Clark had been barred from the Screen Actors Guild dinner the previous evening, where Redgrave was enjoying her long-sought moment in the Hollywood sun. Clark was bounced after the news broke last week that Redgrave had filed for divorce after 32 years of marriage because Clark had fathered a child out of wedlock eight years ago.

But on Monday, Clark seemed unbowed, actually enjoying his new role as a magnet for the cameras. He insisted that he had come because he was a co-host of the event--which came as a big surprise to the event organizers, who said he wasn’t.

Clark, who’s still living in the couple’s Topanga home while Redgrave stays in an L.A. hotel with the cast of her next film, blithely dismissed his affair as extramarital tit for tat. “I thought all the rules were broken,” he said.
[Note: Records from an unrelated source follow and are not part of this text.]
import Literature.NumberTheory.GaloisRepresentations.IdeleTruncatedSLocalInjectivity
import Literature.NumberTheory.GaloisCohomology.ArchimedeanInvariantMap
import Literature.Algebra.Homology.DiscreteRepExtInternalHomGalois
import Literature.Algebra.Homology.DiscreteRepCoinduced
import HarnessLib

/-!
# The archimedean components of the `S`-idèle localisation map vanish in positive degree for a totally
# complex base field (`Γ_{K_w} = Gal(ℂ/ℂ)` trivial, `K̄_wˣ` divisible): the input `harch0` of the (Λ1)–(Λ2) bridge

Topic `NumberTheory/GaloisRepresentations`; namespace `Literature.NumberTheory.GaloisRepresentations.IdeleReadout`
(the arithmetic statements) and `Literature.Algebra.Homology.DiscreteRep` (one generic lemma).  One definition with
body (`DiscreteRep.isoCoindOfForallEqOne`, the tautological isomorphism `M ≅ CoInd(M)` over a TRIVIAL group) and
theorems; NO named fact, no `sorry`, no instance, no notation; number fields in `Type`.

THE POINT (lane «PT-Ш-S-TC» of crux `GoodLatticeBDPValue`, stmt-BirchSwinnertonDyer-19032, cell bsd-eis; bsd-eis
-w7 g13's bridge `hΛ2_lambdaLoc_of_idLocMap_injective … (harch0 : ∀ z (u : InfinitePlace K), IdeleReadout.idLocMap K S _
2 z ⟨Sum.inl u, trivial⟩ = 0)`; -w4 g20's memo `LAMBDA-E-DEVISSAGE-w4g20-v2.md` §3 «the arch components vanish
identically when `Ext²_{C_{Γ_{K_w}}}(φ_w^*A, ℂˣ) = 0` (K totally complex: `Γ_ℂ` trivial)»).  For `K` totally complex
every infinite place `u` is complex, so `Γ_{K_u} = Gal(ℂ/ℂ)` is trivial
(`GaloisCohomology.eq_one_absoluteGaloisGroup_of_isComplex`); over a trivial (compact) group every object `M` of
`C_Γ` IS the co-induced module `CoInd(M) = LocallyConstant Γ M` (§1), and `Ext^{q+1}_{C_Γ}(N, CoInd V) = 0` for `V`
an injective `ℤ`-module (door-c4 `ext_eq_zero_of_iso_coind_of_injective`); `K̄_uˣ` is divisible
(`divisibleByUnitsCarrier`), hence injective over `ℤ` (`injective_moduleCat_int_of_divisibleBy`).  So
`Ext^{q+1}_{C_{Γ_{K_u}}}(N, K̄_uˣ) = 0` for every `N` (§2), and every archimedean component of `idLocMap K S A (q+1)`
vanishes (§3, **`idLocMap_succ_inl_eq_zero`**; `harch0` = the case `q + 1 = 2`, **`idLocMap_two_inl_eq_zero`**).

HONEST FRAMING: elementary bookkeeping (a 2-line mathematical remark); no case of Poitou–Tate duality and nothing
about BSD is proved here.  AI formalisation, established only by the kernel check.

## References
* J.-P. Serre, *Galois Cohomology* (1997), I §2.5 (induced modules are acyclic), II §1.1 (`K̄ˣ` divisible),
  II §6.3 (archimedean places). [SerreGaloisCohomology1997]
* J. S. Milne, *Arithmetic Duality Theorems*, 2nd ed. (2006), I §0 Example 0.8, I Thm. 4.10 (a) (the archimedean
  factors for totally complex `K`), I Lemma 4.13. [MilneADT2006]
-/

noncomputable section

universe u

/-! ## §1 Over a trivial group every discrete module is co-induced -/

namespace Literature.Algebra.Homology

namespace DiscreteRep

open CategoryTheory CategoryTheory.Limits CategoryTheory.Abelian

variable {k Γ : Type u} [CommRing k] [Group Γ] [TopologicalSpace Γ] [IsTopologicalGroup Γ] [CompactSpace Γ]

/-- **Over a TRIVIAL group, `M ≅ CoInd(M)`**: `a ↦ (x ↦ ρ(x⁻¹) a)` (Frobenius lift of the identity) with inverse
`f ↦ f 1`. [cite: SerreGaloisCohomology1997, I §2.5] -/
def isoCoindOfForallEqOne (hΓ : ∀ g : Γ, g = 1) (M : DiscreteRepCat k Γ) : M ≅ coind k Γ M.obj.V where
  hom := coindLift M LinearMap.id
  inv := ObjectProperty.homMk (Rep.ofHom
    ⟨LocallyConstant.evalₗ k (1 : Γ),
     fun g => LinearMap.ext fun f => by
       rw [hΓ g, map_one, map_one]
       rfl⟩)
  hom_inv_id := ObjectProperty.hom_ext _ (Rep.hom_ext (DFunLike.ext _ _ fun a => by
    change (coindLift M LinearMap.id).hom.hom a 1 = a
    rw [coindLift_apply_apply, inv_one, map_one]
    rfl))
  inv_hom_id := ObjectProperty.hom_ext _ (Rep.hom_ext (DFunLike.ext _ _ fun f =>
    LocallyConstant.ext fun x => by
      change (coindLift M LinearMap.id).hom.hom (f 1) x = f x
      rw [coindLift_apply_apply, hΓ x, inv_one, map_one]
      rfl))

/-- **`Ext^{q+1}_{C_Γ}(N, M) = 0` over a trivial group when the vectors of `M` form an injective `k`-module.**
[cite: SerreGaloisCohomology1997, I §2.5][cite: MilneADT2006, I §0 Example 0.8] -/
theorem ext_succ_eq_zero_of_forall_eq_one (hΓ : ∀ g : Γ, g = 1) (N M : DiscreteRepCat k Γ)
    [Injective (ModuleCat.of k M.obj.V)] (q : ℕ) (x : Ext N M (q + 1)) : x = 0 :=
  ext_eq_zero_of_iso_coind_of_injective N (isoCoindOfForallEqOne hΓ M) q x

end DiscreteRep

end Literature.Algebra.Homology

/-! ## §2 `Ext^{q+1}_{C_{Γ_{K_u}}}(N, K̄_uˣ) = 0` at a complex place -/

namespace Literature.NumberTheory.GaloisRepresentations

namespace IdeleReadout

open NumberField IsDedekindDomain Field CategoryTheory CategoryTheory.Limits CategoryTheory.Abelian
open Literature.Algebra.Homology Literature.Algebra.Homology.DiscreteRep DiscreteGaloisModule
open Literature.NumberTheory.GaloisCohomology (eq_one_absoluteGaloisGroup_of_isComplex)

variable {K : Type} [Field K] [NumberField K]

/-- `K̄_Lˣ` (`UnitsCarrier L`) is an injective `ℤ`-module, for the `ℤ`-module structure carried by the object `unitsD L`
(divisible: `divisibleByUnitsCarrier`). [cite: SerreGaloisCohomology1997, II §1.1][cite: MilneADT2006, I §0 Example 0.8] -/
theorem injective_moduleCat_unitsD (L : Type) [Field L] : Injective (ModuleCat.of ℤ (unitsD L).obj.V) :=
  letI : DivisibleBy (UnitsCarrier L) ℤ := divisibleByUnitsCarrier L
  injective_moduleCat_int_of_divisibleBy (UnitsCarrier L)

/-- **`Ext^{q+1}_{C_{Γ_{K_u}}}(N, K̄_uˣ) = 0` at a COMPLEX place `u`** (`Γ_{K_u}` trivial, `K̄_uˣ` injective over `ℤ`).
[cite: SerreGaloisCohomology1997, I §2.5 and II §6.3][cite: MilneADT2006, I Thm. 4.10 (a)] -/
theorem ext_unitsD_succ_eq_zero_of_isComplex {u : InfinitePlace K} (hu : u.IsComplex)
    (N : DiscreteRepCat ℤ (absoluteGaloisGroup (Place.Completion (Sum.inl u : Place K)))) (q : ℕ)
    (x : Ext N (unitsD (Place.Completion (Sum.inl u : Place K))) (q + 1)) : x = 0 :=
  haveI : CompactSpace (absoluteGaloisGroup (Place.Completion (Sum.inl u : Place K))) :=
    absoluteGaloisGroup_compactSpace _
  haveI := injective_moduleCat_unitsD (Place.Completion (Sum.inl u : Place K))
  ext_succ_eq_zero_of_forall_eq_one (eq_one_absoluteGaloisGroup_of_isComplex hu) N _ q x

/-! ## §3 The archimedean components of `idLocMap` vanish in positive degree (`K` totally complex) -/

variable (K) (S : Finset (HeightOneSpectrum (𝓞 K)))

/-- **For `K` totally complex, the component of `idLocMap K S A (q+1) z` at an infinite place is `0`.**
[cite: MilneADT2006, I Thm. 4.10 (a) and Lemma 4.13][cite: SerreGaloisCohomology1997, II §6.3] -/
theorem idLocMap_succ_inl_eq_zero [IsTotallyComplex K]
    (A : DiscreteRepCat ℤ (GaloisGroupUnramifiedOutside K (↑S : Set (HeightOneSpectrum (𝓞 K))))) (q : ℕ)
    (z : Ext A (IdeleClassBar.truncIdeleBarD K S) (q + 1)) (u : InfinitePlace K) :
    idLocMap K S A (q + 1) z ⟨Sum.inl u, trivial⟩ = 0 :=
  ext_unitsD_succ_eq_zero_of_isComplex (IsTotallyComplex.isComplex u) _ q _

/-- **`harch0`** (binder of -w7 g13's `hΛ2_lambdaLoc_of_idLocMap_injective`, degree `2`): for `K` totally complex,
`∀ z (u : InfinitePlace K), idLocMap K S A 2 z ⟨Sum.inl u, trivial⟩ = 0`. [cite: MilneADT2006, I Thm. 4.10 (a) and Lemma 4.13]
[cite: SerreGaloisCohomology1997, II §6.3] -/
theorem idLocMap_two_inl_eq_zero [IsTotallyComplex K]
    (A : DiscreteRepCat ℤ (GaloisGroupUnramifiedOutside K (↑S : Set (HeightOneSpectrum (𝓞 K))))) :
    ∀ (z : Ext A (IdeleClassBar.truncIdeleBarD K S) 2) (u : InfinitePlace K),
      idLocMap K S A 2 z ⟨Sum.inl u, trivial⟩ = 0 :=
  fun z u => idLocMap_succ_inl_eq_zero K S A 1 z u

end IdeleReadout

end Literature.NumberTheory.GaloisRepresentations

end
And while he speculated that his revelations to the National Enquirer could hurt his wife’s chances with the conservative motion picture academy, Clark insisted he was the injured party.

“She’s humiliating me,” he said. “Isn’t it humiliating being turned away from the SAG dinner?”

Remind us never to get married.

And enough about breeding. Let’s get back to the well-bred. Edward Windsor, as he likes to be called in his day job as TV documentarian, gave a series of lectures in the United States sponsored by the Northern Trust Bank; Kathy Ireland, who’s promoting a new line of furniture; and the Royal Oak Foundation, which helps fund historical preservation in the U.K.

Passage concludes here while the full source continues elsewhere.